I am amused no end by stories of their new neighbors coming from my friends who live in the enclaves of the rich. In this ritzy cluster of condominiums, every Sunday the swimming pool is filled with tenants and visiting relatives of OFWs who have bought not one, but even two, units there. In their sandos and long shorts, they gleefully jump into the blue, sparkling waters, seemingly thumbing their noses at the old and not-so-old rich in their midst.
Or this family that bought a medium-sized house in a gated village, which forthwith proceeded to paint the bamboo paneling of the walls a hot pink. Like the former MMDA hotshot Bayani Fernando, they must have thought pink is the color of good health, as in the pink of health!
Or in humid Currimao, Ilocos Norte, where I stayed at Dr. Joven Cuanang’s lovely Sitio Remedios, my jaws dropped when I saw Mediterranean villas in the middle of rice fields! Who owns these yellow-painted villas, and why amidst the rice stalks? Well, they are owned by Ilocanas who now live in Italy and have saved enough to demolish the nipa hut and build a mansion with colors enough to stun the sun.

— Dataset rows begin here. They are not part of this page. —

import Summits.QuantumFields.YangMills.Theorems.BalabanUVNodesN12AtRecord13Prop1KnitThm1OfRecord
import Summits.QuantumFields.YangMills.Theorems.BalabanUVNodesN12Prop1DirectOfClassOnlyWindowUniform

/-!
# BalabanUVNodes ∕ N12 — «12Q-DIRECT v9»: N12's Proposition-1 row at the record ON THE DIRECT ROAD, keyed on `(ix)_direct` = (E1)⁵ `N12Prop1DirectOfClassOnlyWindowUniform` — NO SMALL-BELOW LETTER
# ((P2c)″ hsb-free chart half on dag-n12-c g21's ρ5c-2 ∘ (D1)‴ (P4)′ PROXIES letter + (P5) from the class ∘ dag-n12-w6 g7's k-UNIFORM WINDOW-LOCAL (σ)_W producer ∘ dag-n12-c g21's class producers for the plaquette letters):
# NO (σ)-letter, NO plaquette letter, NO (P4)′ socket, NO topological hypothesis, NO `∃ δ₀` — EXPLICIT threshold per run, and under it ONE numeric row: the k-free floor `C(d,L)·εreg + m′·ρn ≤ δ`

Cell `pub-ymgap` (HUMAN RULINGS D-0062 ∕ D-0149), seat `pub-ymgap-dag-n12-d` g20 (R134 N12 [B15] s2; pen (P3) of plan g87 YMPLAN-G87-N12-ROAD, re-keyed on the LOCATED-FLOOR repair chain of
2026-08-28 — lane ruling dag-n12-c g21 INBOX l.43385∕l.43484: (P2c)′ by the lane, (D1)′∕(E1)′∕this knit by this seat); count-neutral helper of K1⁹ `stmt-QuantumFields-27364` (`--kind proof --supports … --as helper`).  THEOREMS ONLY (0 `def`, 0 `instance`, 0 `sorry`); composition BY NAME.

WHAT.  «12Q-DIRECT» (p658022) displayed the (WD) window∕direct letter package whole; «v2» keyed on (P2c) (p662019), «v3» on `(iv)_direct` (p664306), «v4» (p672225) on `(iv)_direct′`
(p671908).  All of those carried (P2c)'s frame `∃ δ₀ > 0, ∀ δ ≤ δ₀, ∀ (letters at δ), …` — harmless while the thresholded rows are LETTERS, but VACUOUS BY SHAPE the moment a producer turns
a letter into a numeric floor (dag-n12-c g21's LOCATED-FLOOR, kernel certificate `B15Prop1NumericsThresholds.exists_threshold_frame_of_pos_floor`).  THIS edition keys on the repaired chain:
this seat's (P2c)″ `N12Prop1DirectOfChartHalfOfClassExplicit.…` (= the lane's (P2c)′ p674082 with the `hsb`-FREE chart-half letter of dag-n12-c g21's ρ5c-2
`N12DirectChartPackageOfClassFamily.exists_hWD_chartHalf_of_class_uniform_family`: constants `C ρ Kτ ρτ ρ5` as binders, rows `hk1 hM4 hεreg hερ`, NO `SmallBelow` on the chart side;
threshold CLOSED-FORM; `hsm` by §7 `hsm_direct_of_le_explicitThreshold`) ∘ this seat's (D1)‴ `N12Prop1DirectOfClassOnly.…` ((P5) row `hM₂` fed by dag-n12-c g21's `N12ChartCurvatureOfClass.norm_fderiv_fderiv_msChart_le_of_class` p679666 at displayed
letters `hsbU hcurv` ∕ binders `ρ6 M₂` ∕ floor `hερ6`; (P4)′ socket replaced by dag-n12-w6 g7's PROXIES edition p678596 — letter `hHB` at displayed constants `εH B`, its guarded proxies produced from the class
by ρ5b `towerProxies_Bj_of_mem_class` p677953 and `siteProxies_Bj_of_mem_class` p679665; tower-box plaquette letter `hPbox`, `hk1`) ∘ this seat's (E1)⁵ `N12Prop1DirectOfClassOnlyWindowUniform.…` ((σ)_W discharged by dag-n12-w6 g7's k-UNIFORM window-LOCAL producer
`N12WindowGaugeLetterUniformSocket.hσW_on_uniform_of_class` p675589 — general `Z`, no letter off the window, graded [15] Thm 1 letter read off the class at level `k−1`; the plaquette letter
`hPχ` and the tower-box plaquette letter `hPbox` discharged by dag-n12-c g21's `B15Prop1PlaquetteLettersOfClass.hPχ_on_of_class` ∕ `hPbox_on_of_class` p675521 — what remains under the
threshold is ONE numeric row, the producer's k-FREE tolerance FLOOR; sibling «v7» p678374 ∕ p678376 keys on (E1)‴ p678357, whose chart half still read `SmallBelow`).  Hence the statement, per run `P`: all
tolerance-free rows as binders ((J0′)@eR + `h𝓐₀`, region boxes + `ρn hρn`, `Kb`, `γ₈ cJ bx`, dag-n12-w4's geometry letter `hΩw`, the window `W` + `hWbox`, the k-uniform producer's
numerics `c hkc hc`, class rows `hεreg hα3 hα2 haN`, window rows `X D₀ hXΩ hfit hBox hWX hfeedsX` (window within walk-distance `D₀` of `Ω_k(Z)`, collar fit inside `L^{k−1}·M₁`), the chart half `C ρ Kτ ρτ ρ5 hρ hKτ hρτ` + the `hsb`-free letter `hhalf` + its rows `hM4 hερ`, the guard∕curvature letters `ρ6`+`hsbU hcurv` + floor `hερ6`, the (P4)′ constants `εH B` + letter `hHB`,
(P5) `M₂ hM₂0` (its letter `hM₂` is fed from the class), `hγle` at `γ₀ = 1∕2`, geometry, `cE cA` rows, `h15`), then
`∀ δ, (∀ P i, 0 < δ P i) → (∀ P i, δ P i ≤ min (Θ P i) (εH P i)) → ∀ (hfloor), ∃ areg > 0, ∀ P, kSel < K → B15Leaf (…)` with `Θ P i` SPELLED OUT
(`min (min ρ ρτ ∕ 2) (min 1 (rhs ∕ (max S 0 + 1)))` at `Kc := 12𝓐₀∕R·√#{b ∕∕ b.src ∈ Ω₁(Z)}`, `Cμ := 2(d−1)√#PBond·B·M₂`, `Cτ := 16(d+1)(Kτ+1) + 8d·#box·(C·Kc)²`, `rhs := (1∕2)∕(2(3Kb²+2Kb⁴))`)
and ONE tolerance row at `δ P i`: the producer's k-FREE FLOOR `hfloor` (`(((4d+m′+3)²L²∕4) + m′·24(((d+2)L)²∕4))·εreg + m′·ρn P i ≤ δ P i` — a checkable smallness condition on the
record's class threshold `εreg` and the datum tolerance, uniform in the height; it implies `εreg ≤ δ P i`, the class producers' tolerance condition) — NO letter about the minimiser under the threshold.  Generated by the seat's
explicit-frame re-keyer (`lean/g20/mk_knit_expl.py spec_dir9.json`).

HONEST FRAMING ∕ LOCATED.  Bookkeeping by name over landed modules; NO (σ)-letter and NO scope line remain (the k-uniform window-LOCAL producer has no hypothesis off the window; its floor constant `C(d,L)` is explicit and k-free — still NOT print's per-level
`O(1)` bookkeeping of [15] (16)–(18)); NO small-below letter is displayed (LOCATED-HSB repaired end to end: chart side ρ5c, (P4)′ proxies p678596 + p677953∕p679665, (P5) p679666); the thresholds are per-instance and volume-DEPENDENT (√#bonds, #box displayed); the chart-half and
right-inverse letters, the window rows, the numerics, the small-below letter `hPχ` ∕ `hPbox`
((P4)′ itself is DISCHARGED — the producer's `ε`, `B` are per-height ∕ per-instance EXISTENCE constants, print's volume-uniform (46)∕(83) NOT claimed), (P5), (J0′), [15] Thm 1, the geometry, K0b's residuals and N12's per-run rows below the torus stay LETTERS; per-instance constants; NO topological hypothesis on `Ω₁(Z)`;
nothing of Bałaban's asserted; N12 NOT discharged; K0⁷ ∕ K1⁹ NOT closed; counts unmoved; one finite 𝕋⁴ programme at fixed `ε = L^{-K}` — R4 closes only the conditional rung
`BalabanLadder.UV`; no summit statement is proved here and NOT the Yang–Mills mass gap (Clay); nothing continuum ∕ ℝ⁴ ∕ OS.

References: [Balaban1989LargeFieldI] CMP 122 (1989) 175–202; [Balaban1989LargeFieldII] CMP 122 (1989) 355–392; [Balaban1988Convergent] CMP 119 (1988) 243–285; [Balaban1985Averaging] CMP 98 (1985) 17–51;
[Balaban1985Variational] CMP 102 (1985) 277–309 (locators in the theorem docstring).
-/

noncomputable section
open MeasureTheory Set Finset Metric Filter
open scoped Matrix.Norms.L2Operator BigOperators Matrix RealInnerProductSpace Real InnerProductSpace Topology

namespace Summit.QuantumFields.YangMills.BalabanUVNodes.N12AtRecord13Prop1KnitThm1WindowDirectOfClassOnlyOfRecord

open Literature.MathematicalPhysics.QuantumFieldTheory.Balaban1983to89
open Literature.MathematicalPhysics.QuantumFieldTheory.Balaban1983to89.T4Continuum (T4Family LStep Letter walk walkEnd netDisp holAt)
open Literature.MathematicalPhysics.QuantumFieldTheory.Balaban1983to89.DagBinding
open Literature.MathematicalPhysics.QuantumFieldTheory.Balaban1983to89.Node00
open FlowStep (prefixOf BetaLowerH BetaUpperH)
open B15Claim189Assembly (Setting189 new189 chiPP dom half)
open B15 (Prop1Printed Ineq180)
open B15.BasicStep (Claim189)
open B15.PrelimIntegrations (Ineq191 Ineq195)
open B15Chi124DetSets (E124)
open B14DomainGeom (Pt)
open B8Eq17ClassAkV1 (plaqsOf)
open B14.Eq216Concrete (inputs feeds)
open GaugeGroup (dist1)
open GaugeField (plaqHol gaugeAct)
open B15Claim189PrintedConditions (omegaOfChain)
open B15Claim189PinsOfHistory (N0OfRecord₁₃)
open B15Claim189LambdaPin (enlD)
open B15RPrime1100OfRep (rPrimeDataOfSel)
open Summit.QuantumFields.YangMills.BalabanUVNodes.N12AtRecord13OfResiduals (b15Leaf_WOfRecord₁₃_liveRepin₁₃_of_massLive_of_hasResiduals)
open Summit.QuantumFields.YangMills.BalabanUVNodes.N12AtRecord13Prop1KnitThm1OfRecord (thm1TorusClass_of_variationalThm1RegSepCoP7M)
open T4CubeChartGnomonic (SU2)
open B15Prop1ChartSU2 (su2Chart)
open B15Prop1SliceCoordinates (GaugeSlice ιA)
open T4AxialGaugeSmallField (castSite boxPlaqs boxBonds)
open B6BondElimination (unitVec)
open B6TreeGaugePoincare (curl)
open B16Eq18Proof (box)
open B15Extension193 (extend)
open B15ShellGauge193 (shellGauge)
open B15Sect1Instances (fun177std)
open B14.Eq213DetSet (Bj maxDomT)
open B14.Eq213MaximalDomains (side)
open B14.Eq22Determines (blockIter IsBlockUnion)
open Literature.MathematicalPhysics.QuantumFieldTheory.BalabanImbrieJaffe1984to88.BIJ85Eq453GaugeField (qsstarGIter0)
open B16Sect1Backgrounds (expMul toMS)
open B15DeterminingSets (pts DetBackground genSet IsMinimizer MSField avgFamily bondsOf DetSet embIter AgreeOn)
open B5Eq118OneStroke (iterBlockOf)
open Literature.MathematicalPhysics.QuantumFieldTheory.Balaban1983to89.Node00 (coeField constrEnum)
open B15Eq112TorusCover (lift)
open ExpMeanLog (deltaSU)
open B15Prop1Carrier (lfVarOn InstOn InstOn.std plaqsInside)
open Summit.QuantumFields.YangMills.BalabanUVNodes.N12Prop1DirectOfClassOnlyWindowUniform (exists_domain_prop1Printed_lfVarOn_std_su2_box_intrinsic_analytic_atZSeqCoPRecord_ofThm1TorusClass_ofMinimiserFamily_ofClassOnly_ofWindowGaugeUniform_explicit)
open T4AdjointCovarianceUnitary (lieSU)
open B15Prop1GradientFromNearValueAtCoPRecord (far_letter_of_box)
open B15Prop1AnalyticExtClause (cplxVec anExt)
open B15Prop1ChartCalculusSU2 (E3)

variable {F : T4Family}

/-! ## §1 `N = 2`, generic `Θ` carrying node00-def-K0b's residuals: N12's Prop-1 row keyed on `(ix)_direct` (E1)⁵ (explicit threshold; NO small-below letter; (P4)′ proxies letter; k-UNIFORM window gauge, plaquette letters and curvature from the class), no `∃ δ₀`, letter-free under the threshold -/

section Generic
variable (Θ : Stage13Params F 2) (lam : ResidW F 2)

The OFW dream is the great equalizer, the phenomenon that will level the playing field in a country where the senoras use the faces of their housemaids to clean the floor, and where the so-called rich blabber about the size and hue of their Mikimoto pearls.
Let me end with a true story I got from the head of PR and advertising of a big agency in Kuala Lumpur. I was a research scholar there five years ago, and one of my Malaysian friends asked me if I knew __________ (name of Filipino actress). Not personally, I said, why do you ask?
It turned out that our actress landed a plum modeling job in KL to endorse a shampoo or soap, I don’t remember now. Upon arriving at the beautiful KL airport, she was dismayed to find out that she would only take a Toyota Altis from the airport to the hotel.
“Where’s my service BMW? Or my Benz?” she asked, her eyes widening, and said she would never set foot inside the “mere” Altis, even if it was new.
I just told my friend, “Well, perhaps, she thought she was still playing the role of a rich woman in the Philippines, stereotype and all. Or maybe,” I added, I’m sure with a wicked gleam in my eye, “she’s just showing you how nouveaux riche she really is.”